Ask at the tourist office in Valencia where the rental agents are and do some footwork. If you can find somebody in a locals' bar. Take Spanish speaker from Hostel with you. Also English speaking newspapers online.


----------



## cermignano (Feb 9, 2017)

A lot of the rentals on agents websites are out of date or they don't answer emails. From what I read on here, you have to go to them


----------



## cermignano (Feb 9, 2017)

Look for 'Aquilar' (to rent) signs on windows of flats etc and check the addresses online for the offices. Tourist office or library may give you a list printed out. Good luck


----------



## GavMcc (Mar 17, 2018)

Cermignano, thanks again for all your replies and suggestions. I will definitely look to do all the things you suggest. 

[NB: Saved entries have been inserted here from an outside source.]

/-! ## §3 (V-top): the top shells vanish -/

/-- **(V-top) THE TOP SHELLS VANISH.**  With `R` the support radius of §2: for every shell `m`, every `x ∈ H_v` whose `m`-th shell conjugate `S̃_m = ũ^m (E₂ x.1) ũ^{−m}`
(`ũ = uη⁻¹`) descends to `s · ι(D · (a, b v₀ π^m; b π^{−m}, a + b u₀) · D⁻¹)` with `D ∈ GL₂(𝒪_v)`, `(u₀, v₀)` Eisenstein, `|π| = |ϖ_F|`, `|b∕a| = |ϖ_F|^{oT}`, and `oT + R < m`:
`∫_{K × U(Φ₁)_v} f(k⁻¹ · ((E₂⁻¹ ũ^m, 1)⁻¹ · x · (E₂⁻¹ ũ^m, 1)) · k) dν(k) = 0` — the integrand vanishes identically (its vertex has level `2(m − oT) > R`, ★ p844395
`level_gt_of_glInt_mul_shellConj_mul_glInt`, after stripping the root-fixing `ρ_w(E₂ k.1)^{±1}` by ★ `glVertexAct_eq_self_iff`).  `ν` is ANY measure.
[cite: LabesseLanglands1979, §2 (2.1) p. 8] [cite: Serre1980Trees, Ch. II §1.1, §1.3] [cite: Rogawski1990, §4.9 p. 54] -/
theorem exists_setIntegral_shellConj_eq_zero_of_lt [MeasurableSpace ((cmDatum L 2 (Matrix.of fun i j : Fin 2 => if i.val + j.val + 1 = 2 then (1 : L) else 0)).Local v × (cmDatum L 1 (Matrix.of fun i j : Fin 1 => if i.val + j.val + 1 = 1 then (1 : L) else 0)).Local v)] (ν : Measure ((cmDatum L 2 (Matrix.of fun i j : Fin 2 => if i.val + j.val + 1 = 2 then (1 : L) else 0)).Local v × (cmDatum L 1 (Matrix.of fun i j : Fin 1 => if i.val + j.val + 1 = 1 then (1 : L) else 0)).Local v))
    (E₂ : (cmDatum L 2 (Matrix.of fun i j : Fin 2 => if i.val + j.val + 1 = 2 then (1 : L) else 0)).Local v ≃ₜ* ↥(unitaryGroupOfForm (galAdicCompletionMap (L := L) (IsCMField.complexConj L) hw) (placeForm (Matrix.of fun i j : Fin 2 => if i.val + j.val + 1 = 2 then (1 : L) else 0) w.1))) (K : Subgroup ((cmDatum L 2 (Matrix.of fun i j : Fin 2 => if i.val + j.val + 1 = 2 then (1 : L) else 0)).Local v)) (x₀ : {M : Submodule 𝒪[v.adicCompletion ↥(maximalRealSubfield L)] (Fin 2 → v.adicCompletion ↥(maximalRealSubfield L)) // IsSpecialLattice (RingHom.id _) ϖF !![(0 : v.adicCompletion ↥(maximalRealSubfield L)), 1; -1, 0] M}) (hx₀ : x₀.1 = latt (1 : Matrix (Fin 2) (Fin 2) (v.adicCompletion ↥(maximalRealSubfield L))))
    (hK : ∀ g, g ∈ K ↔ rhoVertexActPlace L v w hw hα hα0 hϖF (E₂ g) x₀ = x₀)
    (hKo : IsOpen (((K.prod (⊤ : Subgroup ((cmDatum L 1 (Matrix.of fun i j : Fin 1 => if i.val + j.val + 1 = 1 then (1 : L) else 0)).Local v))) : Subgroup ((cmDatum L 2 (Matrix.of fun i j : Fin 2 => if i.val + j.val + 1 = 2 then (1 : L) else 0)).Local v × (cmDatum L 1 (Matrix.of fun i j : Fin 1 => if i.val + j.val + 1 = 1 then (1 : L) else 0)).Local v)) : Set ((cmDatum L 2 (Matrix.of fun i j : Fin 2 => if i.val + j.val + 1 = 2 then (1 : L) else 0)).Local v × (cmDatum L 1 (Matrix.of fun i j : Fin 1 => if i.val + j.val + 1 = 1 then (1 : L) else 0)).Local v)))
    (f : ((cmDatum L 2 (Matrix.of fun i j : Fin 2 => if i.val + j.val + 1 = 2 then (1 : L) else 0)).Local v × (cmDatum L 1 (Matrix.of fun i j : Fin 1 => if i.val + j.val + 1 = 1 then (1 : L) else 0)).Local v) → ℂ) (hf : IsLocSmooth f)
    {u₀ v₀ : v.adicCompletion ↥(maximalRealSubfield L)} (hu : u₀ ∈ 𝒪[v.adicCompletion ↥(maximalRealSubfield L)]) (hu1 : valuation (v.adicCompletion ↥(maximalRealSubfield L)) u₀ < 1) (hv1 : valuation (v.adicCompletion ↥(maximalRealSubfield L)) v₀ = valuation (v.adicCompletion ↥(maximalRealSubfield L)) ϖF)
    {π : v.adicCompletion ↥(maximalRealSubfield L)} (hπ : valuation (v.adicCompletion ↥(maximalRealSubfield L)) π = valuation (v.adicCompletion ↥(maximalRealSubfield L)) ϖF) (uη : ↥(unitaryGroupOfForm (galAdicCompletionMap (L := L) (IsCMField.complexConj L) hw) (placeForm (Matrix.of fun i j : Fin 2 => if i.val + j.val + 1 = 2 then (1 : L) else 0) w.1))) :
    ∃ R : ℕ, ∀ (m oT : ℕ) (x : ((cmDatum L 2 (Matrix.of fun i j : Fin 2 => if i.val + j.val + 1 = 2 then (1 : L) else 0)).Local v × (cmDatum L 1 (Matrix.of fun i j : Fin 1 => if i.val + j.val + 1 = 1 then (1 : L) else 0)).Local v)) {s : w.1.adicCompletion L} {a b : v.adicCompletion ↥(maximalRealSubfield L)} {D : GL (Fin 2) (v.adicCompletion ↥(maximalRealSubfield L))}, D ∈ glInt 2 (v.adicCompletion ↥(maximalRealSubfield L)) →
      Matrix.diagonal ![1, α] * ((((uη⁻¹ ^ m)⁻¹ * E₂ x.1 * uη⁻¹ ^ m : ↥(unitaryGroupOfForm (galAdicCompletionMap (L := L) (IsCMField.complexConj L) hw) (placeForm (Matrix.of fun i j : Fin 2 => if i.val + j.val + 1 = 2 then (1 : L) else 0) w.1))) : GL (Fin 2) (w.1.adicCompletion L)) : Matrix (Fin 2) (Fin 2) (w.1.adicCompletion L)) * Matrix.diagonal ![1, α⁻¹] =
        s • ((D : Matrix (Fin 2) (Fin 2) (v.adicCompletion ↥(maximalRealSubfield L))) * !![a, b * v₀ * π ^ m; b * (π ^ m)⁻¹, a + b * u₀] * ((D⁻¹ : GL (Fin 2) (v.adicCompletion ↥(maximalRealSubfield L))) : Matrix (Fin 2) (Fin 2) (v.adicCompletion ↥(maximalRealSubfield L)))).map (toPlace v w) →
      valuation (v.adicCompletion ↥(maximalRealSubfield L)) (b / a) = valuation (v.adicCompletion ↥(maximalRealSubfield L)) ϖF ^ oT → oT + R < m →
      ∫ k in ((((K.prod (⊤ : Subgroup ((cmDatum L 1 (Matrix.of fun i j : Fin 1 => if i.val + j.val + 1 = 1 then (1 : L) else 0)).Local v))) : Subgroup ((cmDatum L 2 (Matrix.of fun i j : Fin 2 => if i.val + j.val + 1 = 2 then (1 : L) else 0)).Local v × (cmDatum L 1 (Matrix.of fun i j : Fin 1 => if i.val + j.val + 1 = 1 then (1 : L) else 0)).Local v)) : Set ((cmDatum L 2 (Matrix.of fun i j : Fin 2 => if i.val + j.val + 1 = 2 then (1 : L) else 0)).Local v × (cmDatum L 1 (Matrix.of fun i j : Fin 1 => if i.val + j.val + 1 = 1 then (1 : L) else 0)).Local v))),
        f (k⁻¹ * (((E₂.symm (uη⁻¹ ^ m), (1 : (cmDatum L 1 (Matrix.of fun i j : Fin 1 => if i.val + j.val + 1 = 1 then (1 : L) else 0)).Local v)) : ((cmDatum L 2 (Matrix.of fun i j : Fin 2 => if i.val + j.val + 1 = 2 then (1 : L) else 0)).Local v × (cmDatum L 1 (Matrix.of fun i j : Fin 1 => if i.val + j.val + 1 = 1 then (1 : L) else 0)).Local v))⁻¹ * x * (E₂.symm (uη⁻¹ ^ m), 1)) * k) ∂ν = 0 := by
  haveI := isDiscreteValuationRing_integer_of_compatible hϖF
  have hϖ := isUniformizingElement_of_v_eq hϖF
  obtain ⟨R, hR⟩ := exists_level_le_of_isLocSmooth L v w hw hα hα0 hϖF E₂ K x₀ hx₀ hK hKo f hf
  refine ⟨R, fun m oT x s a b D hD hXm hoT hlt => ?_⟩
  refine setIntegral_eq_zero_of_forall_eq_zero fun k hk => ?_
  by_contra hne
  obtain ⟨St, hSt⟩ : ∃ St : ↥(unitaryGroupOfForm (galAdicCompletionMap (L := L) (IsCMField.complexConj L) hw) (placeForm (Matrix.of fun i j : Fin 2 => if i.val + j.val + 1 = 2 then (1 : L) else 0) w.1)), St = (uη⁻¹ ^ m)⁻¹ * E₂ x.1 * uη⁻¹ ^ m := ⟨_, rfl⟩
  rw [← hSt] at hXm
  -- scalars
  have hϖpos : 0 < valuation (v.adicCompletion ↥(maximalRealSubfield L)) ϖF := (Valuation.pos_iff _).2 hϖ.ne_zero
  have ha0 : a ≠ 0 := by
    rintro rfl
    rw [div_zero, map_zero] at hoT
    exact pow_ne_zero oT hϖpos.ne' hoT.symm
  have hπ0 : π ≠ 0 := fun h => hϖ.ne_zero ((Valuation.zero_iff _).1 (by rw [← hπ, h, map_zero]))
  have hs : s ≠ 0 := by
    rintro rfl
    rw [zero_smul] at hXm
    have h := congrArg Matrix.det hXm
    rw [Matrix.det_mul, Matrix.det_mul, Matrix.det_zero, mul_eq_zero, mul_eq_zero] at h
    rcases h with (h | h) | h
    · rw [Matrix.det_diagonal, Fin.prod_univ_two] at h; simp [hα0] at h
    · exact (Matrix.isUnits_det_units (St : GL (Fin 2) (w.1.adicCompletion L))).ne_zero h
    · rw [Matrix.det_diagonal, Fin.prod_univ_two] at h; simp [hα0] at h
  -- the normalised torus unit `γ₁ = (1, b₁ v₀; b₁, 1 + b₁ u₀)`, `b₁ = b ∕ a`, and the shell matrix `rm = diag(1, π^m)`
  obtain ⟨b₁, hb₁⟩ : ∃ b₁ : v.adicCompletion ↥(maximalRealSubfield L), b₁ = b / a := ⟨_, rfl⟩
  rw [← hb₁] at hoT
  have hb₁int : b₁ ∈ 𝒪[v.adicCompletion ↥(maximalRealSubfield L)] := by
    rw [Valuation.mem_integer_iff, hoT]; exact pow_le_one₀ zero_le hϖ.valuation_le_one
  have hN1 : valuation (v.adicCompletion ↥(maximalRealSubfield L)) ((1 : v.adicCompletion ↥(maximalRealSubfield L)) ^ 2 + 1 * b₁ * u₀ - b₁ ^ 2 * v₀) = 1 := by
    rw [valuation_quadNormForm_eisenstein hϖ hu hu1 hv1, map_one, one_pow, max_eq_left]
    exact mul_le_one' (pow_le_one₀ zero_le ((Valuation.mem_integer_iff _ _).1 hb₁int)) hϖ.valuation_le_one
  have hdet1 : (!![(1 : v.adicCompletion ↥(maximalRealSubfield L)), b₁ * v₀; b₁, 1 + b₁ * u₀]).det ≠ 0 := by
    rw [QuadraticRegularRep.det_regRep]; intro h; rw [h, map_zero] at hN1; exact zero_ne_one hN1
  obtain ⟨γ₁, hγ₁⟩ : ∃ γ₁ : GL (Fin 2) (v.adicCompletion ↥(maximalRealSubfield L)), (γ₁ : Matrix (Fin 2) (Fin 2) (v.adicCompletion ↥(maximalRealSubfield L))) = !![1, b₁ * v₀; b₁, 1 + b₁ * u₀] :=
    ⟨Matrix.GeneralLinearGroup.mk'' _ (isUnit_iff_ne_zero.2 hdet1), rfl⟩
  have hγ₁det : valuation (v.adicCompletion ↥(maximalRealSubfield L)) (γ₁ : Matrix (Fin 2) (Fin 2) (v.adicCompletion ↥(maximalRealSubfield L))).det = 1 := by rw [hγ₁, QuadraticRegularRep.det_regRep]; exact hN1
  have hπm : (Matrix.diagonal ![(1 : v.adicCompletion ↥(maximalRealSubfield L)), π ^ m]).det ≠ 0 := by
    rw [Matrix.det_diagonal, Fin.prod_univ_two]; simp [pow_ne_zero m hπ0]
  obtain ⟨rm, hrm⟩ : ∃ rm : GL (Fin 2) (v.adicCompletion ↥(maximalRealSubfield L)), (rm : Matrix (Fin 2) (Fin 2) (v.adicCompletion ↥(maximalRealSubfield L))) = Matrix.diagonal ![1, π ^ m] :=
    ⟨Matrix.GeneralLinearGroup.mk'' _ (isUnit_iff_ne_zero.2 hπm), rfl⟩
  have hSm : !![a, b * v₀ * π ^ m; b * (π ^ m)⁻¹, a + b * u₀] = a • ((rm⁻¹ * γ₁ * rm : GL (Fin 2) (v.adicCompletion ↥(maximalRealSubfield L))) : Matrix (Fin 2) (Fin 2) (v.adicCompletion ↥(maximalRealSubfield L))) := by
    rw [coe_inv_mul_torus_mul_of_coe_eq_diagonal u₀ v₀ 1 b₁ hγ₁ hrm (pow_ne_zero m hπ0)]
    have hab : a * b₁ = b := by rw [hb₁]; field_simp
    ext i j
    fin_cases i <;> fin_cases j
    · simp
    · simp [← hab, mul_assoc]
    · simp [← hab, mul_assoc]
    · simp [← hab, mul_add, mul_assoc]
  -- the descent of `S̃_m` in `GL₂` form, scalar `s · ι(a)`
  have hXm' : Matrix.diagonal ![1, α] * ((St : GL (Fin 2) (w.1.adicCompletion L)) : Matrix (Fin 2) (Fin 2) (w.1.adicCompletion L)) * Matrix.diagonal ![1, α⁻¹] =
      (s * toPlace v w a) • ((D * (rm⁻¹ * γ₁ * rm) * D⁻¹ : GL (Fin 2) (v.adicCompletion ↥(maximalRealSubfield L))) : Matrix (Fin 2) (Fin 2) (v.adicCompletion ↥(maximalRealSubfield L))).map (toPlace v w) := by
    rw [hXm, hSm]
    simp only [Units.val_mul, Matrix.mul_smul, Matrix.smul_mul]
    rw [mul_smul]
    congr 1
    ext i j
    simp only [Matrix.map_apply, Matrix.smul_apply, smul_eq_mul, map_mul]
  -- both `k.1` and `k.1⁻¹` fix the root: their descents are `e • k₀`, `k₀ ∈ GL₂(𝒪_v)`
  have hk1 : k.1 ∈ K := (Subgroup.mem_prod.1 hk).1
  obtain ⟨s₁, g₁, hs₁, hd₁⟩ := exists_descent_place L v w hw hα hα0 (E₂ k.1⁻¹)
  obtain ⟨s₂, g₂, hs₂, hd₂⟩ := exists_descent_place L v w hw hα hα0 (E₂ k.1)
  have hg₁fix : glVertexAct hϖ g₁ x₀ = x₀ := by
    rw [← rhoVertexActPlace_eq_glVertexAct L v w hw hα hα0 hϖF (E₂ k.1⁻¹) hs₁ hd₁ x₀]; exact (hK _).1 (K.inv_mem hk1)
  have hg₂fix : glVertexAct hϖ g₂ x₀ = x₀ := by
    rw [← rhoVertexActPlace_eq_glVertexAct L v w hw hα hα0 hϖF (E₂ k.1) hs₂ hd₂ x₀]; exact (hK _).1 hk1
  have hx₀' : x₀.1 = latt ((1 : GL (Fin 2) (v.adicCompletion ↥(maximalRealSubfield L))) : Matrix (Fin 2) (Fin 2) (v.adicCompletion ↥(maximalRealSubfield L))) := by rw [Units.val_one]; exact hx₀
  obtain ⟨e₁, k₁, hk₁, hek₁⟩ := (glVertexAct_eq_self_iff hϖ 1 x₀ hx₀' g₁).1 hg₁fix
  obtain ⟨e₂, k₂, hk₂, hek₂⟩ := (glVertexAct_eq_self_iff hϖ 1 x₀ hx₀' g₂).1 hg₂fix
  rw [inv_one, one_mul, mul_one] at hek₁ hek₂
  -- the descent of `E₂ (integrand point).1 = E₂ k.1⁻¹ · S̃_m · E₂ k.1`
  have hE₂arg : E₂ (k⁻¹ * (((E₂.symm (uη⁻¹ ^ m), (1 : (cmDatum L 1 (Matrix.of fun i j : Fin 1 => if i.val + j.val + 1 = 1 then (1 : L) else 0)).Local v)) : ((cmDatum L 2 (Matrix.of fun i j : Fin 2 => if i.val + j.val + 1 = 2 then (1 : L) else 0)).Local v × (cmDatum L 1 (Matrix.of fun i j : Fin 1 => if i.val + j.val + 1 = 1 then (1 : L) else 0)).Local v))⁻¹ * x * (E₂.symm (uη⁻¹ ^ m), 1)) * k).1 = E₂ k.1⁻¹ * (St * E₂ k.1) := by
    rw [hSt]
    simp only [Prod.fst_mul, Prod.fst_inv, map_mul, map_inv, ContinuousMulEquiv.apply_symm_apply, mul_assoc]
  have hdesc : Matrix.diagonal ![1, α] *
      (((E₂ (k⁻¹ * (((E₂.symm (uη⁻¹ ^ m), (1 : (cmDatum L 1 (Matrix.of fun i j : Fin 1 => if i.val + j.val + 1 = 1 then (1 : L) else 0)).Local v)) : ((cmDatum L 2 (Matrix.of fun i j : Fin 2 => if i.val + j.val + 1 = 2 then (1 : L) else 0)).Local v × (cmDatum L 1 (Matrix.of fun i j : Fin 1 => if i.val + j.val + 1 = 1 then (1 : L) else 0)).Local v))⁻¹ * x * (E₂.symm (uη⁻¹ ^ m), 1)) * k).1 : ↥(unitaryGroupOfForm (galAdicCompletionMap (L := L) (IsCMField.complexConj L) hw) (placeForm (Matrix.of fun i j : Fin 2 => if i.val + j.val + 1 = 2 then (1 : L) else 0) w.1))) : GL (Fin 2) (w.1.adicCompletion L)) : Matrix (Fin 2) (Fin 2) (w.1.adicCompletion L)) *
      Matrix.diagonal ![1, α⁻¹] =
      (s₁ * ((s * toPlace v w a) * s₂)) • ((g₁ * ((D * (rm⁻¹ * γ₁ * rm) * D⁻¹) * g₂) : GL (Fin 2) (v.adicCompletion ↥(maximalRealSubfield L))) : Matrix (Fin 2) (Fin 2) (v.adicCompletion ↥(maximalRealSubfield L))).map (toPlace v w) := by
    rw [hE₂arg, Subgroup.coe_mul, Subgroup.coe_mul]
    exact descent_mul (toPlace v w) hα0 hd₁ (descent_mul (toPlace v w) hα0 hXm' hd₂)
  -- the level of that vertex is `≤ R` (support radius) …
  obtain ⟨n, c'', g₀, hc'', hG, hint, hprim, hdet⟩ := exists_level hϖ (g₁ * ((D * (rm⁻¹ * γ₁ * rm) * D⁻¹) * g₂))
  have hsc : s₁ * ((s * toPlace v w a) * s₂) ≠ 0 := mul_ne_zero hs₁ (mul_ne_zero (mul_ne_zero hs ((map_ne_zero _).2 ha0)) hs₂)
  have hnle : n ≤ R := hR _ hne hsc hdesc hc'' hG hint hprim hdet
  -- … and `> R` (the shell conjugate, after stripping the scalars `e₁ e₂`)
  have hGcoe : ((g₁ * ((D * (rm⁻¹ * γ₁ * rm) * D⁻¹) * g₂) : GL (Fin 2) (v.adicCompletion ↥(maximalRealSubfield L))) : Matrix (Fin 2) (Fin 2) (v.adicCompletion ↥(maximalRealSubfield L))) =
      ((e₁ : v.adicCompletion ↥(maximalRealSubfield L)) * e₂) • (((k₁ * D) * (rm⁻¹ * γ₁ * rm) * (D⁻¹ * k₂) : GL (Fin 2) (v.adicCompletion ↥(maximalRealSubfield L))) : Matrix (Fin 2) (Fin 2) (v.adicCompletion ↥(maximalRealSubfield L))) := by
    rw [hek₁, hek₂]
    simp only [Units.val_mul, HermitianLatticeTree.coe_units_map_scalar, Matrix.smul_mul, Matrix.mul_smul, Matrix.one_mul, Matrix.mul_assoc, smul_smul, mul_comm (e₂ : v.adicCompletion ↥(maximalRealSubfield L)) (e₁ : v.adicCompletion ↥(maximalRealSubfield L))]
  have hS : (((k₁ * D) * (rm⁻¹ * γ₁ * rm) * (D⁻¹ * k₂) : GL (Fin 2) (v.adicCompletion ↥(maximalRealSubfield L))) : Matrix (Fin 2) (Fin 2) (v.adicCompletion ↥(maximalRealSubfield L))) = (((e₁ : v.adicCompletion ↥(maximalRealSubfield L)) * e₂)⁻¹ * c'') • g₀ := by
    rw [mul_smul, ← hG, hGcoe, smul_smul, inv_mul_cancel₀ (mul_ne_zero e₁.ne_zero e₂.ne_zero), one_smul]
  have hoT' : valuation (v.adicCompletion ↥(maximalRealSubfield L)) b₁ = valuation (v.adicCompletion ↥(maximalRealSubfield L)) ϖF ^ oT := hoT
  have hlt' : R < n :=
    level_gt_of_glInt_mul_shellConj_mul_glInt hϖ hu1 hv1 (one_mem _) hb₁int hoT' hγ₁ hγ₁det hπ hrm hlt (mul_mem hk₁ hD) (mul_mem (inv_mem hD) hk₂)
      (mul_ne_zero (inv_ne_zero (mul_ne_zero e₁.ne_zero e₂.ne_zero)) hc'') hS hint hprim hdet
  exact absurd hnle (not_le.2 hlt')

I have two more days in Valencia then head to Rugat, to a country park for a week. I will then look to hopefully explore the areas you suggested earlier.


----------



## roywood (Nov 1, 2016)

As you may already know, the Valencia transit system is rather impressive, and the regular subway lines extend into the far reaches of the surrounding area. Depending on how much you want easy access to a large city like Valencia, checking towns outside of the inner suburbs might produce some options that meet your needs/desires. Places like Llíria toward the north or Picassent (or beyond) to the south are worth considering. Even Torrent, also on a subway line but a bit further in, likely has flats in your price range. Xativa is a nice size and has a range of accessible diversions. Although it's somewhat beyond the last subway station, you can get local trains to/from Valencia for a reasonable price.

We're in the States now but looking closely at the Valencia area for possible relocation. Somewhat limited experience but we've spent a few months there getting a feel for things and beginning to sort out our options. Good luck!


----------



## GavMcc (Mar 17, 2018)

roywood,

thank you very much for your suggestions and information. It has given me some more food for thought. I have heard of all the areas but will do some further research. 

I will be spending some time out of the Valencia region after a visit to Rugat but will try to visit some or all of these areas and those cerimignano has kindly suggested upon return. 

Dependent on budget I will try to move around and explore as much as possible. I may have to return to the UK for a spell before moving completely but I will have gained some first hand experience and a valuable insight and have options to consider.

Thanks again


----------



## David in Xativa (Sep 21, 2018)

*From a fellow SCOT*

Gavin,

Have you tried Xativa, it the last stop on the metro from Valencia about 30 min travel.

Very safe town, and pleny of walks in the area.

After a lot of trips house hunting in the Valencia region, we have recently bought a house there and plan to retire in a few years.

The town is not a tourist trap, very original sanish, very sociable and wellcoming.

David


----------



## Antoni88 (Sep 23, 2018)

If you want to rent in Valencia city, for 350€ I see it almost impossible. You can look at Torrefiel and Natzaret probably. Not the nicest options though. Probably shared apartment would work for you?


----------